In the last paragraph, the phrase "32-bit Windows has a maximum paging file size of 16TB" surely should have been 32GB, not 32TB, right?
I concur with Mark regarding judging the size of the page file. Measure the maximum commit charge and set accordingly.
This would support the somewhat vague scientific maxim that judgement without observation or measurement is, in effect, meaningless (unless, of course, you're Einstein.)
Everyone downloaded the 5.0 Version of Testlimit?
It seems to have a bug....
I am running on a 32Bit WinXP SP3 Machine and when I use Testlimit with the -s or-m switch and so on it doesnt take the MB Parameter and allocates the maximum instantly....
Regarding the comment/question above
32-bit Windows, running in PAE mode, does has a maximum paging file size of 16TB.
(or in practice the size of the underlying disk)
Most 32bit systems run in PAE mode by default these days.
Without PAE mode, the limit, for any single pagefile, is 4GB
Pavel: "enable better use of *virtual* memory, given that physical memory is allocated on demand" and then "reading from/writing to the committed pages [...] might be slow if other physical pages have to be moved to disk in order to make room"... and/or if the page had been swapped out so it needs to be brought back from disk.
The crux of the problem with virtual memory is in there. What I see happen often is a system that is working fine... but where some components are chuggish to respond. I open Windows Explorer and it takes 15 seconds to show up. Or I click on the start button and it takes 5 seconds to respond. Or I interact with any application and it takes "too long" to do what I ask of it.
It's like part of the application's memory is swapped out, and now Windows has to bring in the needed pages on demand, as it sees them being accessed, and oftentimes this can take seconds to complete. Running without a page file or with a small one minimizes the occurrences of this sort of issue. At least, it certainly did on Windows 2000, which was the last time I tried it, I must confess. And this sort of issue is very common in my experience, even today on Windows Vista. I think I'm leaning towards Ben on this one, with the caveat that having Pavel's "stormwater ponds" sounds like a good thing. Then again, I'm on videogames, where responsiveness is paramount, so I might be a trifle biased. Paradoxically, most videogames tend to constantly exercise the same memory in a tight loop, so this sort of issue doesn't crop up so often, there.
In any case, I've always suspected that swapping out application memory to make space for a bigger file cache is not such a good idea in many scenarios, although it definitely improves performance for certain tasks (mostly background and batched tasks, IMHO). The question is: is the current startegy used by Windows the best strategy to provide the best user-interaction responsiveness on consumer machines? Somehow, I don't think so. The problem is certainly very complex, so maybe I'm just deluding myself in thinking that there must be a better way.
I seem to recall the reason for the 3x paging file recommendation was made by Intel long back in the days when the 80386 was first introduced.
Typo I believe:
The figure isn’t drawn to scale, because even 8TB (should be 8GB instead of TB) , much less 128GB, would be a small sliver. Suffice it to say that like our universe, there’s a lot of emptiness in the address space of a 64-bit process.

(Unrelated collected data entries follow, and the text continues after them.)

import Summits.QuantumFields.YangMills.Theorems.UnitScaleTiltProp7CovLinAvgStructureStep
import Literature.MathematicalPhysics.QuantumFieldTheory.Balaban1983to89.T4Covariance
import HarnessLib

/-!
# Route `UnitScaleTilt`, crux K1 «MinimiserStabilityRegPr» (stmt-QuantumFields-19200), route-R [RP] at a curved background ∕ (α) (AVG-SYM) operator junction —
# THE CURVED N6, SECOND BRICK: PURE GAUGES — the covariant signed sum of a linearised gauge mode TELESCOPES EXACTLY at any background,
# `Y_{U₀}(Γ)(ξ) = ξ(start) − U₀(Γ)·ξ(end)·U₀(Γ)*` for `Y_b = ξ(b₋) − U₀,b ξ(b₊) U₀,b*`; hence the main-term linearisation `Q₁(U₀)` of (124) maps it to the
# TRANSPORTED COARSE DIFFERENCE `ξ(emb y) − Ū₀(c) ξ(emb y′) Ū₀(c)*` PLUS the commutators `|I|⁻¹Σ_i (ξ(emb y) − W⁰_i ξ(emb y) W⁰_i*)` with the background loop variables

Cell `ym3-torus`, width seat `ym-ust-20520-w2` (g2); sequel of ⧗ p602235 `…Prop7CovLinAvgStructureStep` and of the LOCATED notes `S2-CURVED-LOCATED-w2g2.md`
(§2 row «(1.20) ∕ N6 gauge part», there claimed EXACT for the TRUE derivative — this file shows what the tree's MAIN-TERM linearisation `covLinAvg` gives: exact up to the
loop-variable commutators, which the true derivative `Prop7AvgTrueLinearisation` re-absorbs) and `CURVED-N6-LOCATED-w2g2.md` (row (R-A): the curved twin of
`Prop7IterLinStructureRec.iterLambda_grad`'s one step).  THEOREMS ONLY (0 `def`, 0 `sorry`); `--supports stmt-QuantumFields-19200`, count-neutral.  YM₃ on T³ is a
ladder rung (R3), not the Clay problem; nothing here claims the curved N6, S2, P, the crux or the gap.

WHAT IS PROVED (ns `…Theorems.Prop7CovLinAvgPureGauge`; `U₀` an `SU(N)` configuration on `T^{(j)}`, `ξ : Site → M_N(ℂ)` any site function; the linearised LEFT gauge
mode is written as the explicit bond field `fun b => ξ b.src − U₀,b·ξ b.tgt·U₀,b*`, the derivative at `t = 0` of `(e^{tξ}·U₀)U₀⁻¹`, [Balaban1985Variational] (15)).
* §1 ★ `covWalkSum_pureGauge_walk` — **COVARIANT TELESCOPING**: for every base site `x` and word `w`,
  `Y_{U₀}(walk x w) = ξ(x) − U₀(walk x w)·ξ(walkEnd x w)·U₀(walk x w)*` (induction on the word; forward and backward steps alike).
* §2 `covWalkSum_pureGauge_loop` (closed loop words: `= ξ(emb c₋) − W⁰_i ξ(emb c₋) W⁰_i*`), `covWalkSum_pureGauge_segment` (`= ξ(emb c₋) − Ū₀(c) ξ(emb c₊) Ū₀(c)*`),
  ★★ `covLinAvg_pureGauge` — `(Q₁(U₀)Y_ξ)(c) = (ξ(emb c₋) − Ū₀(c)·ξ(emb c₊)·Ū₀(c)*) + |I|⁻¹Σ_i (ξ(emb c₋) − W⁰_i·ξ(emb c₋)·W⁰_i*)` (exact), and
  ★ `norm_covLinAvg_pureGauge_sub_le` — the commutator mean is `≤ 2α·‖ξ(emb c₋)‖` when `dist1(W⁰_i) ≤ α`.
HONEST SCOPE.  Exact lattice algebra + one triangle inequality.  The statement for the TRUE derivative (no commutator term, by the exact covariance (0.6) `M(uW_iu⁻¹) = uM(W)u⁻¹`)
is left to the `Prop7AvgTrueLinearisation` letters.

References: T. Bałaban, CMP 98 (1985) 17–51 [Balaban1985Averaging] ((8) p.18, (58) p.27, (62)–(63) p.28, (124) p.36); CMP 95 (1984) 17–40 [Balaban1984PropagatorsI] ((1.20) p.20);
CMP 102 (1985) 277–309 [Balaban1985Variational] ((15) p.280).
-/

noncomputable section

open scoped BigOperators Matrix.Norms.L2Operator

namespace Summit.QuantumFields.YangMills.Theorems.Prop7CovLinAvgPureGauge

open Literature.MathematicalPhysics.QuantumFieldTheory.Balaban1983to89
open Finset T4Continuum BlockAveraging AveragingRT ExpMeanLog BlockAveragingEMLLinearised BlockAveragingEMLLinearisedBackground BlockAveragingEMLProp2
open Summit.QuantumFields.YangMills.Theorems.Prop7HolRatioPerStep (norm_coe_eq_one norm_star_coe_eq_one coe_star_mul_self coe_mul_star_self)
open Summit.QuantumFields.YangMills.Theorems.Prop7CovLinAvgStructureStep (norm_conj_mul_sub_conj_le)

variable {P : Params} {n : Type*} [Fintype n] [DecidableEq n] [Nonempty n] {j : ℕ}

/-! ## §1 ★ Covariant telescoping of a linearised gauge mode -/

/-- The forward-step algebra of the telescoping (free ring identity). [folklore] -/
theorem telescope_fwd {R : Type*} [Ring R] (ξx ξy ξe U Us H Hs : R) :
    (ξx - U * ξy * Us) + U * (ξy - H * ξe * Hs) * Us = ξx - U * H * ξe * (Hs * Us) := by
  noncomm_ring

/-- The backward-step algebra of the telescoping (`Us·U = 1`). [folklore] -/
theorem telescope_bwd {R : Type*} [Ring R] (ξx' ξx ξe U Us H Hs : R) (h : Us * U = 1) :
    -(Us * (ξx' - U * ξx * Us) * U) + Us * (ξx' - H * ξe * Hs) * U = ξx - Us * H * ξe * (Hs * U) := by
  have e : Us * (ξx' - U * ξx * Us) * U = Us * ξx' * U - (Us * U) * ξx * (Us * U) := by noncomm_ring
  rw [e, h, one_mul, mul_one]
  noncomm_ring

/-- ★ **COVARIANT TELESCOPING**: for the linearised left gauge mode `Y_b = ξ(b₋) − U₀,b ξ(b₊) U₀,b*`, the covariant signed sum along any lattice walk is
`ξ(start) − U₀(walk)·ξ(end)·U₀(walk)*`. [cite: Balaban1985Averaging, (8) p.18, (58) p.27] -/
theorem covWalkSum_pureGauge_walk (U₀ : GaugeField P j (Matrix.specialUnitaryGroup n ℂ)) (ξ : Site P j → Matrix n n ℂ) :
    ∀ (x : Site P j) (w : List (Letter P.d)),
      covWalkSum U₀ (fun b : PBond P j => ξ b.src - ((U₀ b : Matrix.specialUnitaryGroup n ℂ) : Matrix n n ℂ) * ξ b.tgt *
          star ((U₀ b : Matrix.specialUnitaryGroup n ℂ) : Matrix n n ℂ)) (walk x w)
        = ξ x - ((holAt U₀ (walk x w) : Matrix.specialUnitaryGroup n ℂ) : Matrix n n ℂ) * ξ (walkEnd x w) *
            star ((holAt U₀ (walk x w) : Matrix.specialUnitaryGroup n ℂ) : Matrix n n ℂ)
  | x, [] => by simp [walk, walkEnd, holAt_nil]
  | x, (μ, true) :: w => by
    have ih := covWalkSum_pureGauge_walk U₀ ξ (x.shift μ) w
    rw [show walk x ((μ, true) :: w) = ⟨⟨x, μ⟩, true⟩ :: walk (x.shift μ) w from rfl,
      show walkEnd x ((μ, true) :: w) = walkEnd (x.shift μ) w from rfl,
      covWalkSum_cons, holAt_cons, ih]
    simp only [covStep, stepFactor, if_true, Submonoid.coe_mul, star_mul]
    exact telescope_fwd _ _ _ _ _ _ _
  | x, (μ, false) :: w => by
    have ih := covWalkSum_pureGauge_walk U₀ ξ (x.unshift μ) w
    have htgt : (⟨x.unshift μ, μ⟩ : PBond P j).tgt = x := Site.shift_unshift x μ
    have hUU := coe_star_mul_self (U₀ ⟨x.unshift μ, μ⟩)
    have hinv : (((U₀ ⟨x.unshift μ, μ⟩)⁻¹ : Matrix.specialUnitaryGroup n ℂ) : Matrix n n ℂ)
        = star ((U₀ ⟨x.unshift μ, μ⟩ : Matrix.specialUnitaryGroup n ℂ) : Matrix n n ℂ) := rfl
    rw [show walk x ((μ, false) :: w) = ⟨⟨x.unshift μ, μ⟩, false⟩ :: walk (x.unshift μ) w from rfl,
      show walkEnd x ((μ, false) :: w) = walkEnd (x.unshift μ) w from rfl,
      covWalkSum_cons, holAt_cons, ih]
    simp only [covStep, stepFactor, Bool.false_eq_true, if_false, Submonoid.coe_mul, hinv, star_mul, star_star, htgt]
    exact telescope_bwd _ _ _ _ _ _ _ hUU

/-! ## §2 The main-term linearisation of (124) on a pure gauge -/

/-- On the closed loop words of (0.4) the telescoped sum is the commutator with the loop variable: `Y_{U₀}(loop_i) = ξ(emb c₋) − W⁰_i·ξ(emb c₋)·W⁰_i*`.
[cite: Balaban1985Averaging, (58) p.27; Balaban1987RG1, (0.4) p.253] -/
theorem covWalkSum_pureGauge_loop (U₀ : GaugeField P j (Matrix.specialUnitaryGroup n ℂ)) (ξ : Site P j → Matrix n n ℂ) (c : PBond P (j + 1)) (i : Idx P) :
    covWalkSum U₀ (fun b : PBond P j => ξ b.src - ((U₀ b : Matrix.specialUnitaryGroup n ℂ) : Matrix n n ℂ) * ξ b.tgt *
        star ((U₀ b : Matrix.specialUnitaryGroup n ℂ) : Matrix n n ℂ)) (walk (emb c.src) (loopWord P.L c.dir (off i.1) i.2.1 i.2.2))
      = ξ (emb c.src) - ((loopHol U₀ c i : Matrix.specialUnitaryGroup n ℂ) : Matrix n n ℂ) * ξ (emb c.src) *
          star ((loopHol U₀ c i : Matrix.specialUnitaryGroup n ℂ) : Matrix n n ℂ) := by
  rw [covWalkSum_pureGauge_walk, walkEnd_eq_self_of_netDisp (fun ν => by rw [netDisp_loopWord, Int.cast_zero])]
  rfl

/-- On the straight segment `[emb c₋, emb c₊]`: `Y_{U₀}([y,y′]) = ξ(emb c₋) − Ū₀(c)·ξ(emb c₊)·Ū₀(c)*` (`Ū₀(c) = axialAvg U₀ c`). [cite: Balaban1984PropagatorsI, (1.20) p.20] -/
theorem covWalkSum_pureGauge_segment (U₀ : GaugeField P j (Matrix.specialUnitaryGroup n ℂ)) (ξ : Site P j → Matrix n n ℂ) (c : PBond P (j + 1)) :
    covWalkSum U₀ (fun b : PBond P j => ξ b.src - ((U₀ b : Matrix.specialUnitaryGroup n ℂ) : Matrix n n ℂ) * ξ b.tgt *
        star ((U₀ b : Matrix.specialUnitaryGroup n ℂ) : Matrix n n ℂ)) (walk (emb c.src) (List.replicate P.L (c.dir, true)))
      = ξ (emb c.src) - ((axialAvg U₀ c : Matrix.specialUnitaryGroup n ℂ) : Matrix n n ℂ) * ξ (emb c.tgt) *
          star ((axialAvg U₀ c : Matrix.specialUnitaryGroup n ℂ) : Matrix n n ℂ) := by
  rw [covWalkSum_pureGauge_walk, walkEnd_replicate_L, axialAvg_eq_holAt_walk]
  rfl

/-- ★★ **THE MAIN-TERM LINEARISATION OF (124) ON A PURE GAUGE**: `(Q₁(U₀)Y_ξ)(c) = (ξ(emb c₋) − Ū₀(c)·ξ(emb c₊)·Ū₀(c)*) + |I|⁻¹Σ_i (ξ(emb c₋) − W⁰_i·ξ(emb c₋)·W⁰_i*)`
— the transported coarse difference (the curved (1.20)) plus the mean of the commutators with the background's loop variables (zero at a flat background).
[cite: Balaban1985Averaging, (124) p.36; Balaban1984PropagatorsI, (1.20) p.20] -/
theorem covLinAvg_pureGauge (U₀ : GaugeField P j (Matrix.specialUnitaryGroup n ℂ)) (ξ : Site P j → Matrix n n ℂ) (c : PBond P (j + 1)) :
    covLinAvg U₀ (fun b : PBond P j => ξ b.src - ((U₀ b : Matrix.specialUnitaryGroup n ℂ) : Matrix n n ℂ) * ξ b.tgt *
        star ((U₀ b : Matrix.specialUnitaryGroup n ℂ) : Matrix n n ℂ)) c
      = (ξ (emb c.src) - ((axialAvg U₀ c : Matrix.specialUnitaryGroup n ℂ) : Matrix n n ℂ) * ξ (emb c.tgt) *
            star ((axialAvg U₀ c : Matrix.specialUnitaryGroup n ℂ) : Matrix n n ℂ))
        + ((Fintype.card (Idx P) : ℂ))⁻¹ • ∑ i : Idx P,
            (ξ (emb c.src) - ((loopHol U₀ c i : Matrix.specialUnitaryGroup n ℂ) : Matrix n n ℂ) * ξ (emb c.src) *
              star ((loopHol U₀ c i : Matrix.specialUnitaryGroup n ℂ) : Matrix n n ℂ)) := by
  rw [covLinAvg_def, covWalkSum_pureGauge_segment]
  simp only [covWalkSum_pureGauge_loop]
  abel

/-- ★ **… AND ITS DEFECT IS `O(α)`**: if `dist1(W⁰_i) ≤ α` for every loop variable at `c`, the commutator mean is at most `2α‖ξ(emb c₋)‖`, so
`‖(Q₁(U₀)Y_ξ)(c) − (ξ(emb c₋) − Ū₀(c)ξ(emb c₊)Ū₀(c)*)‖ ≤ 2α·‖ξ(emb c₋)‖`. [cite: Balaban1985Averaging, (124) p.36] -/
theorem norm_covLinAvg_pureGauge_sub_le (U₀ : GaugeField P j (Matrix.specialUnitaryGroup n ℂ)) (ξ : Site P j → Matrix n n ℂ) (c : PBond P (j + 1))
    {α : ℝ} (hα : ∀ i : Idx P, dist1 (loopHol U₀ c i) ≤ α) :
    ‖covLinAvg U₀ (fun b : PBond P j => ξ b.src - ((U₀ b : Matrix.specialUnitaryGroup n ℂ) : Matrix n n ℂ) * ξ b.tgt *
          star ((U₀ b : Matrix.specialUnitaryGroup n ℂ) : Matrix n n ℂ)) c
        - (ξ (emb c.src) - ((axialAvg U₀ c : Matrix.specialUnitaryGroup n ℂ) : Matrix n n ℂ) * ξ (emb c.tgt) *
            star ((axialAvg U₀ c : Matrix.specialUnitaryGroup n ℂ) : Matrix n n ℂ))‖
      ≤ 2 * α * ‖ξ (emb c.src)‖ := by
  classical
  have hI : (0 : ℝ) < (Fintype.card (Idx P) : ℝ) := by exact_mod_cast Fintype.card_pos
  rw [covLinAvg_pureGauge, add_sub_cancel_left, norm_smul, norm_inv, Complex.norm_natCast]
  have hpt : ∀ i : Idx P, ‖ξ (emb c.src) - ((loopHol U₀ c i : Matrix.specialUnitaryGroup n ℂ) : Matrix n n ℂ) * ξ (emb c.src) *
      star ((loopHol U₀ c i : Matrix.specialUnitaryGroup n ℂ) : Matrix n n ℂ)‖ ≤ 2 * α * ‖ξ (emb c.src)‖ := by
    intro i
    have h1 := norm_conj_mul_sub_conj_le (loopHol U₀ c i) 1 (ξ (emb c.src))
    simp only [mul_one, OneMemClass.coe_one, one_mul, star_one] at h1
    have hW1 : ‖((loopHol U₀ c i : Matrix.specialUnitaryGroup n ℂ) : Matrix n n ℂ) - 1‖ ≤ α := by
      rw [← FederbushMean.dist1_SU_eq]; exact hα i
    rw [norm_sub_rev]
    exact h1.trans (mul_le_mul_of_nonneg_right (mul_le_mul_of_nonneg_left hW1 (by norm_num)) (norm_nonneg _))
  calc (Fintype.card (Idx P) : ℝ)⁻¹ * ‖∑ i : Idx P, (ξ (emb c.src) - ((loopHol U₀ c i : Matrix.specialUnitaryGroup n ℂ) : Matrix n n ℂ) * ξ (emb c.src) *
          star ((loopHol U₀ c i : Matrix.specialUnitaryGroup n ℂ) : Matrix n n ℂ))‖
      ≤ (Fintype.card (Idx P) : ℝ)⁻¹ * ∑ i : Idx P, (2 * α * ‖ξ (emb c.src)‖) :=
        mul_le_mul_of_nonneg_left ((norm_sum_le _ _).trans (Finset.sum_le_sum fun i _ => hpt i)) (by positivity)
    _ = 2 * α * ‖ξ (emb c.src)‖ := by
        rw [Finset.sum_const, Finset.card_univ, nsmul_eq_mul]
        field_simp

end Summit.QuantumFields.YangMills.Theorems.Prop7CovLinAvgPureGauge

end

I have a couple of minor nitpicks:
LSASS runs on every Windows-based machine, not just domain controllers (go ahead and kill the LSASS process on your computer and enjoy your reboot).
Esentutl.exe is a database repair tool that isn’t specific to Active Directory. Its file description says "Server Database Storage Utilities".
These are fairly common things one should know about Windows, IMO. As a result of finding those inaccuracies I have to fully test everything written here before I can trust any of it. Your conclusions are probably right, but you can see how including incorrect information can tarnish an otherwise perfect article, right?